SUPPLIED DATA:
import Mathlib.Analysis.SpecialFunctions.Gamma.Beta
import Mathlib.MeasureTheory.Integral.IntegralEqImproper
import HarnessLib

/-!
# The lemniscatic period integral `∫₁^∞ du/√(u³ − u) = Γ(1/4)²/(2√(2π))`

Topic `Literature/Analysis/SpecialFunctions`. The classical evaluation, via Euler's Beta function,
of the complete elliptic integral attached to the lemniscatic curve `y² = x³ − x`:

  `∫₁^∞ du/√(u³ − u) = ½ B(1/4, 1/2) = Γ(1/4)Γ(1/2)/(2Γ(3/4)) = Γ(1/4)²/(2√(2π))`

(substitute `y = u⁻²`, then use `Γ(1/2) = √π` and the reflection formula
`Γ(1/4)Γ(3/4) = π/sin(π/4) = π√2`). Twice this number, `ϖ = Γ(1/4)²/√(2π) = 5.2441…`, is the real
period of `y² = x³ − x`; `ϖ/2 = 2.6220…` is Gauss's lemniscate constant. This is the input
"`2∫₁^∞ x^{-1/2}(x²−1)^{-1/2} dx = Γ(1/4)²/(2π)^{1/2}`" of the computation of the values of the
Eisenstein series at `τ = i` (`E₄(i) = 3Γ(1/4)⁸/(2π)⁶`, Hurwitz), used for Nesterenko's corollary
on `π, e^π, Γ(1/4)` (Nesterenko–Philippon, LNM 1752, Ch. 1 §3 Remark ii and Ch. 3 Corollary 1.2);
see `Literature/NumberTheory/EllipticCurves/EisensteinValuesAtI.lean`.

## Main statements (all proved, no new definitions)

* `integral_rpow_neg_three_quarters_mul_rpow_neg_half`: the real Beta integral
  `∫₀¹ x^{-3/4}(1 − x)^{-1/2} dx = Γ(1/4)Γ(1/2)/Γ(3/4)` (from Mathlib's
  `Complex.betaIntegral_eq_Gamma_mul_div`).
* `Gamma_quarter_mul_Gamma_half_div_Gamma_three_quarters`: `Γ(1/4)Γ(1/2)/Γ(3/4) = Γ(1/4)²/√(2π)`.
* `integral_Ioi_one_inv_sqrt_cube_sub_self`: `∫₁^∞ du/√(u³ − u) = Γ(1/4)²/(2√(2π))`
  (Mathlib's `MeasureTheory.integral_comp_rpow_Ioi` with `p = −2`).

## References

* Yu. V. Nesterenko, P. Philippon (eds.), *Introduction to Algebraic Independence Theory*,
  LNM 1752, Springer 2001, Ch. 1 (D. Bertrand) §3 Remark ii (PDF p. 19).
* E. T. Whittaker, G. N. Watson, *A Course of Modern Analysis*, §12.41 (Beta function), §22.8
  (lemniscate functions).
-/

noncomputable section

open Real MeasureTheory Set

namespace Literature.Analysis.SpecialFunctions

/-- **Euler's Beta integral at `(1/4, 1/2)`** (real form of Mathlib's `Complex.betaIntegral`):
`∫₀¹ x^{-3/4} (1 − x)^{-1/2} dx = B(1/4, 1/2) = Γ(1/4)Γ(1/2)/Γ(3/4)`. [folklore] -/
theorem integral_rpow_neg_three_quarters_mul_rpow_neg_half :
    ∫ x in (0 : ℝ)..1, x ^ (-(3 / 4 : ℝ)) * (1 - x) ^ (-(1 / 2 : ℝ)) =
      Real.Gamma (1 / 4) * Real.Gamma (1 / 2) / Real.Gamma (3 / 4) := by
  have hB := Complex.betaIntegral_eq_Gamma_mul_div (1 / 4 : ℂ) (1 / 2 : ℂ) (by norm_num)
    (by norm_num)
  have hlhs : Complex.betaIntegral (1 / 4 : ℂ) (1 / 2 : ℂ) =
      ((∫ x in (0 : ℝ)..1, x ^ (-(3 / 4 : ℝ)) * (1 - x) ^ (-(1 / 2 : ℝ)) : ℝ) : ℂ) := by
    unfold Complex.betaIntegral
    rw [← intervalIntegral.integral_ofReal]
    refine intervalIntegral.integral_congr (fun x hx => ?_)
    rw [uIcc_of_le zero_le_one] at hx
    have h1 : (x : ℂ) ^ ((1 / 4 : ℂ) - 1) = ((x ^ (-(3 / 4 : ℝ)) : ℝ) : ℂ) := by
      rw [Complex.ofReal_cpow hx.1]; push_cast; ring_nf
    have h2 : (1 - (x : ℂ)) ^ ((1 / 2 : ℂ) - 1) = (((1 - x) ^ (-(1 / 2 : ℝ)) : ℝ) : ℂ) := by
      rw [Complex.ofReal_cpow (by linarith [hx.2])]; push_cast; ring_nf
    simp only [h1, h2]
    push_cast
    ring
  rw [hlhs] at hB
  have hrhs : Complex.Gamma (1 / 4 : ℂ) * Complex.Gamma (1 / 2 : ℂ) /
      Complex.Gamma ((1 / 4 : ℂ) + 1 / 2) =
      ((Real.Gamma (1 / 4) * Real.Gamma (1 / 2) / Real.Gamma (3 / 4) : ℝ) : ℂ) := by
    rw [show (1 / 4 : ℂ) + 1 / 2 = ((3 / 4 : ℝ) : ℂ) by push_cast; ring,
      show (1 / 4 : ℂ) = ((1 / 4 : ℝ) : ℂ) by push_cast; ring,
      show (1 / 2 : ℂ) = ((1 / 2 : ℝ) : ℂ) by push_cast; ring,
      Complex.Gamma_ofReal, Complex.Gamma_ofReal, Complex.Gamma_ofReal]
    push_cast
    ring
  rw [hrhs] at hB
  exact_mod_cast hB

/-- `Γ(1/4)Γ(1/2)/Γ(3/4) = Γ(1/4)²/√(2π)` (reflection formula `Γ(1/4)Γ(3/4) = π/sin(π/4) = π√2`
and `Γ(1/2) = √π`). [folklore] -/
theorem Gamma_quarter_mul_Gamma_half_div_Gamma_three_quarters :
    Real.Gamma (1 / 4) * Real.Gamma (1 / 2) / Real.Gamma (3 / 4) =
      Real.Gamma (1 / 4) ^ 2 / Real.sqrt (2 * π) := by
  have hrefl := Real.Gamma_mul_Gamma_one_sub (1 / 4 : ℝ)
  rw [show (1 : ℝ) - 1 / 4 = 3 / 4 by norm_num, show π * (1 / 4 : ℝ) = π / 4 by ring,
    Real.sin_pi_div_four] at hrefl
  have h34 : Real.Gamma (3 / 4) ≠ 0 := (Real.Gamma_pos_of_pos (by norm_num)).ne'
  have h14 : Real.Gamma (1 / 4) ≠ 0 := (Real.Gamma_pos_of_pos (by norm_num)).ne'
  have hs2 : Real.sqrt 2 ≠ 0 := by positivity
  have hsπ : Real.sqrt π ≠ 0 := by positivity
  rw [Real.Gamma_one_half_eq, Real.sqrt_mul' _ Real.pi_pos.le]
  -- `Γ(3/4) = π√2/2 / Γ(1/4)`... solve for it
  have h34eq : Real.Gamma (3 / 4) = π / (Real.sqrt 2 / 2) / Real.Gamma (1 / 4) := by
    rw [← hrefl]; field_simp
  rw [h34eq]
  have hππ : Real.sqrt π ^ 2 = π := Real.sq_sqrt Real.pi_pos.le
  have h22 : Real.sqrt 2 ^ 2 = 2 := Real.sq_sqrt (by norm_num : (0:ℝ) ≤ 2)
  field_simp
  linear_combination (Real.sqrt 2 ^ 2) * hππ + π * h22

/-- Pointwise identity behind the substitution `y = x⁻²` in the lemniscatic integral: for `x > 1`,
`2x⁻³ · (x⁻²)^{-3/4} (1 − x⁻²)^{-1/2} = 2/√(x³ − x)`. [folklore] -/
theorem lemniscate_subst_identity {x : ℝ} (hx : 1 < x) :
    2 * x ^ (-3 : ℝ) * ((x ^ (-2 : ℝ)) ^ (-(3 / 4 : ℝ)) * (1 - x ^ (-2 : ℝ)) ^ (-(1 / 2 : ℝ))) =
      2 * (Real.sqrt (x ^ 3 - x))⁻¹ := by
  have hx0 : 0 < x := by linarith
  have hb : 0 < x ^ 2 - 1 := by nlinarith
  -- rewrite everything as real powers of `x` and of `b = x² − 1`
  have e1 : (x ^ (-2 : ℝ)) ^ (-(3 / 4 : ℝ)) = x ^ (3 / 2 : ℝ) := by
    rw [← Real.rpow_mul hx0.le]; norm_num
  have e2 : 1 - x ^ (-2 : ℝ) = (x ^ 2 - 1) * x ^ (-2 : ℝ) := by
    rw [Real.rpow_neg hx0.le, Real.rpow_two]
    field_simp
  have e3 : ((x ^ 2 - 1) * x ^ (-2 : ℝ)) ^ (-(1 / 2 : ℝ)) =
      (x ^ 2 - 1) ^ (-(1 / 2 : ℝ)) * x := by
    rw [Real.mul_rpow hb.le (Real.rpow_nonneg hx0.le _), ← Real.rpow_mul hx0.le]
    norm_num
  have e4 : (Real.sqrt (x ^ 3 - x))⁻¹ = x ^ (-(1 / 2 : ℝ)) * (x ^ 2 - 1) ^ (-(1 / 2 : ℝ)) := by
    rw [show x ^ 3 - x = x * (x ^ 2 - 1) by ring, Real.sqrt_eq_rpow,
      Real.mul_rpow hx0.le hb.le, mul_inv, Real.rpow_neg hx0.le, Real.rpow_neg hb.le]
  rw [e1, e2, e3, e4]
  -- collect the powers of `x`
  have e5 : x ^ (-3 : ℝ) * (x ^ (3 / 2 : ℝ) * x) = x ^ (-(1 / 2 : ℝ)) := by
    rw [show x ^ (3 / 2 : ℝ) * x = x ^ (5 / 2 : ℝ) by
      rw [show (5 / 2 : ℝ) = 3 / 2 + 1 by norm_num, Real.rpow_add hx0, Real.rpow_one],
      ← Real.rpow_add hx0]
    norm_num
  calc 2 * x ^ (-3 : ℝ) * (x ^ (3 / 2 : ℝ) * ((x ^ 2 - 1) ^ (-(1 / 2 : ℝ)) * x))
      = 2 * (x ^ (-3 : ℝ) * (x ^ (3 / 2 : ℝ) * x)) * (x ^ 2 - 1) ^ (-(1 / 2 : ℝ)) := by ring
    _ = 2 * (x ^ (-(1 / 2 : ℝ)) * (x ^ 2 - 1) ^ (-(1 / 2 : ℝ))) := by rw [e5]; ring

/-- **The lemniscatic period integral** (Euler; LNM 1752 Ch. 1 §3 Remark ii:
"`2∫₁^∞ x^{-1/2}(x²−1)^{-1/2} dx = Γ(1/4)²/(2π)^{1/2}`"): `∫₁^∞ du/√(u³ − u) = Γ(1/4)²/(2√(2π))`,
by the substitution `y = u⁻²` reducing it to `½ B(1/4, 1/2)`.
[cite: NesterenkoPhilippon2001, Ch. 1 §3 Remark ii (PDF p. 19)] -/
theorem integral_Ioi_one_inv_sqrt_cube_sub_self :
    ∫ u in Ioi (1 : ℝ), (Real.sqrt (u ^ 3 - u))⁻¹ = Real.Gamma (1 / 4) ^ 2 / (2 * Real.sqrt (2 * π)) := by
  set h : ℝ → ℝ := fun y => y ^ (-(3 / 4 : ℝ)) * (1 - y) ^ (-(1 / 2 : ℝ)) with hh
  have key := integral_comp_rpow_Ioi (indicator (Ioo 0 1) h) (p := -2) (by norm_num)
  -- the right-hand side is the Beta integral
  rw [setIntegral_indicator measurableSet_Ioo,
    show Ioi (0 : ℝ) ∩ Ioo 0 1 = Ioo 0 1 from
      inter_eq_right.mpr Ioo_subset_Ioi_self,
    ← integral_Ioc_eq_integral_Ioo, ← intervalIntegral.integral_of_le zero_le_one] at key
  have hbeta : ∫ y in (0 : ℝ)..1, h y = Real.Gamma (1 / 4) ^ 2 / Real.sqrt (2 * π) := by
    simp only [hh]
    rw [integral_rpow_neg_three_quarters_mul_rpow_neg_half,
      Gamma_quarter_mul_Gamma_half_div_Gamma_three_quarters]
  rw [hbeta] at key
  -- the left-hand side is `2 ∫₁^∞ du/√(u³ − u)`
  have hL : EqOn (fun x : ℝ => (|(-2 : ℝ)| * x ^ ((-2 : ℝ) - 1)) • indicator (Ioo 0 1) h (x ^ (-2 : ℝ)))
      (indicator (Ioi 1) fun x => 2 * (Real.sqrt (x ^ 3 - x))⁻¹) (Ioi 0) := by
    intro x hx
    have hx0 : 0 < x := hx
    simp only
    by_cases h1 : 1 < x
    · have hmem : x ^ (-2 : ℝ) ∈ Ioo (0 : ℝ) 1 := by
        refine ⟨Real.rpow_pos_of_pos hx0 _, ?_⟩
        rw [Real.rpow_neg hx0.le, Real.rpow_two]
        exact inv_lt_one_of_one_lt₀ (by nlinarith)
      rw [indicator_of_mem hmem, indicator_of_mem (show x ∈ Ioi (1 : ℝ) from h1), smul_eq_mul,
        show |(-2 : ℝ)| = 2 by norm_num, show (-2 : ℝ) - 1 = -3 by norm_num, hh]
      exact lemniscate_subst_identity h1
    · have hnot : x ^ (-2 : ℝ) ∉ Ioo (0 : ℝ) 1 := by
        rintro ⟨-, hlt⟩
        rw [Real.rpow_neg hx0.le, Real.rpow_two] at hlt
        have hx1 : x ≤ 1 := not_lt.mp h1
        have : 1 ≤ (x ^ 2)⁻¹ := one_le_inv₀ (by positivity) |>.mpr (by nlinarith)
        linarith
      rw [indicator_of_notMem hnot, indicator_of_notMem (show x ∉ Ioi (1 : ℝ) from h1), smul_zero]
  rw [setIntegral_congr_fun measurableSet_Ioi hL, setIntegral_indicator measurableSet_Ioi,
    show Ioi (0 : ℝ) ∩ Ioi 1 = Ioi 1 from inter_eq_right.mpr (Ioi_subset_Ioi zero_le_one),
    integral_const_mul] at key
  have hs : Real.sqrt (2 * π) ≠ 0 := by positivity
  field_simp at key ⊢
  linarith

end Literature.Analysis.SpecialFunctions

end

TASK TO CARRY OUT:
Everything from the line with "rw [uIcc_of_le zero_le_one] at hx" through the line with "((Real.Gamma (1 /" in the listing above must be retyped exactly, with nothing added.

EXPECTED ANSWER:
    rw [uIcc_of_le zero_le_one] at hx
    have h1 : (x : ℂ) ^ ((1 / 4 : ℂ) - 1) = ((x ^ (-(3 / 4 : ℝ)) : ℝ) : ℂ) := by
      rw [Complex.ofReal_cpow hx.1]; push_cast; ring_nf
    have h2 : (1 - (x : ℂ)) ^ ((1 / 2 : ℂ) - 1) = (((1 - x) ^ (-(1 / 2 : ℝ)) : ℝ) : ℂ) := by
      rw [Complex.ofReal_cpow (by linarith [hx.2])]; push_cast; ring_nf
    simp only [h1, h2]
    push_cast
    ring
  rw [hlhs] at hB
  have hrhs : Complex.Gamma (1 / 4 : ℂ) * Complex.Gamma (1 / 2 : ℂ) /
      Complex.Gamma ((1 / 4 : ℂ) + 1 / 2) =
      ((Real.Gamma (1 / 4) * Real.Gamma (1 / 2) / Real.Gamma (3 / 4) : ℝ) : ℂ) := by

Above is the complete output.